### Record set:
import Summits.QuantumFields.YangMills.Theorems.FluctuationComparisonRegPrIntLS2BetaFibreTransport
import Summits.QuantumFields.YangMills.Theorems.FluctuationComparisonRegPrIntLS2BetaSignedCombLipschitz
import Literature.MathematicalPhysics.QuantumFieldTheory.Balaban1983to89.Node00.AveragingSmooth
import HarnessLib

/-!
# S2β · POS∘ — THE TAYLOR HALF (T2a): «GROWTH ROW ALONG A FIBRED TRANSVERSAL ⟹ THE POS∘ COLLAR», the orbit-distance letters and the abstract collar

Cell `ym3-torus` (YM ladder rung R3 = continuum `SU(2)` Yang–Mills on the three-torus at fixed lattice data — a RUNG: NOT d = 4, NOT infinite volume,
NOT a mass gap, NOT Clay).  Width seat `ym3-torus-px21` (gen 18); pen named by px8 g18 (STATUS 22:20:29Z) after ✓`…S2BetaTubeGrowthOfIsolated` (TUBE♭ ⟸ {POS∘, ISOL∘(δ)});
(T1) = ✓∕⧗`…S2BetaGrowthOfHessianPos` (HESS∘ ⟹ the growth row).  Crux `stmt-QuantumFields-20520` (`…Theses.UnitScaleTilt.FluctuationComparisonRegPrIntL`), LINE g18-1 S2β;
`--kind proof --supports stmt-QuantumFields-20520 --as helper`, count-neutral, DEFINITION-FREE (0 `def`, 0 `instance`, 0 `notation`, 0 `sorry`, default heartbeats).

WHY.  px8's POS∘ letter (the `hpos` binder of ✓`tubeGrowth_of_pos_of_isolated`) is COLLAR GROWTH of the action in the residual-orbit distance
`D U := ⨅_{w residual} Σ_ℓ dist1 (U ℓ·((w•U₀) ℓ)⁻¹)²`: «`∃ r c > 0`, on `closure (fibre ∩ histGood) ∩ tube`, `D U ≤ r ⇒ c·D U ≤ A U − min`».  The tree's (and
print's (142)) currency is growth along a TRANSVERSAL `Ψ : Y → fields` through `U₀` in chart coordinates, `∃ c₁ > 0, ∀ᶠ y in 𝓝 0, c₁‖y‖² ≤ A (Ψ y) − m`
((T1) from HESS∘; ✓`…ChartPackageGrowthRow` from GAP♯).  THIS FILE is the dictionary between the two, with every geometric input a displayed row:
* §1 `iInf_orbitDistSq_gaugeAct_left` — `D (w•U) = D U` for residual `w` (conjugation invariance of `dist1` + re-indexing the residual set), `iInf_orbitDistSq_le_sum_one`
  (`D U ≤ Σ_ℓ dist1 (U ℓ·(U₀ ℓ)⁻¹)²`, the `w = 1` term), `continuous_gaugeAct_right`;
* §2 ★★ `exists_orbitDist_le_imp_gaugeAct_mem` — SMALL ORBIT DISTANCE ⟹ INSIDE ANY NEIGHBOURHOOD OF `U₀` UP TO A RESIDUAL TRANSFORMATION: for `N ∈ 𝓝 U₀`,
  `∃ r > 0, ∀ U, D U ≤ r → ∃ w residual, w•U ∈ N` (compactness of `SU(2)^{bonds}`, continuity of `D` ✓`continuous_iInf_orbitDistSq`, and `D = 0 ⇒ orbit`
  ✓`exists_eq_gaugeAct_of_iInf_le_zero` — the same glue pattern as px8's §1, no metric estimate needed);
* §3 ★ `exists_orbitDist_le_mul_norm_sq` — THE DICTIONARY ROW from differentiability: `Ψ 0 = U₀` and `y ↦ ↑(Ψ y)` (matrix field) differentiable at `0` ⟹
  `∃ C > 0, ∀ᶠ y in 𝓝 0, D (Ψ y) ≤ C‖y‖²` (`dist1 (a·b⁻¹) = ‖a − b‖`, ✓`dist1_mul_inv_eq_norm_sub`; `HasFDerivAt.isBigO_sub`);
* §4 ★★★ `posCollar_of_growthRow_of_cover` — THE ABSTRACT COLLAR: growth row along `Ψ` + dictionary row + COVER row («every point of `closure (fibre ∩ histGood)` at
  small orbit distance is `w • Ψ y` with `y` in any prescribed neighbourhood of `0`, `w` residual») ⟹ px8's `hpos` text VERBATIM (`c := c₁ ∕ C`); and
  ★★★ `posCollar_of_growthRow` — the same with the dictionary row discharged by §3.
The COVER row for the tube chart of record docked on a fibred chart (`ChartData.Φ (V, σ ·)`: chart surjectivity `𝓝 U₀ ≤ map Θ (𝓝 0)` + RECOGNITION) is (T2b), next file.

HONEST: topology∕bookkeeping over landed letters; the growth row (⟸ HESS∘, print's (142) — [Balaban1985Variational] p.299, [Balaban1985BackgroundPropagators] Thm 3.11) is a DISPLAYED
hypothesis; POS∘ is derived FROM it, not proved outright; ISOL∘(δ), TUBE-REG∘, GAP♯∘, GAP♭, EXW∘, S2β, crux 20520 NOT proved; no summit statement is proved by a helper;
finite-volume ∕ conditional; rung R3 = SU(2) YM₃ on T³ — NOT d = 4, NOT infinite volume, NOT a mass gap, NOT Clay; the Yang–Mills mass gap is NOT proved.  Sorry-free, axioms standard.

References: T. Bałaban, CMP **102** (1985) 277–309 [Balaban1985Variational] (Thm 1 (8)–(10) p.279, (142) p.299); CMP **102** (1985) 255–275 [Balaban1985UV3] ((12)–(13) p.259,
(18)–(22) p.260); CMP **98** (1985) 17–51 [Balaban1985Averaging] ((8) p.19, (19) p.21).
-/

set_option autoImplicit false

### Required work:
Output exactly the lines between the one containing "References: T. Bałaban, CMP" and the final line above, both inclusive.

### Output of the task:
References: T. Bałaban, CMP **102** (1985) 277–309 [Balaban1985Variational] (Thm 1 (8)–(10) p.279, (142) p.299); CMP **102** (1985) 255–275 [Balaban1985UV3] ((12)–(13) p.259,
(18)–(22) p.260); CMP **98** (1985) 17–51 [Balaban1985Averaging] ((8) p.19, (19) p.21).
-/

set_option autoImplicit false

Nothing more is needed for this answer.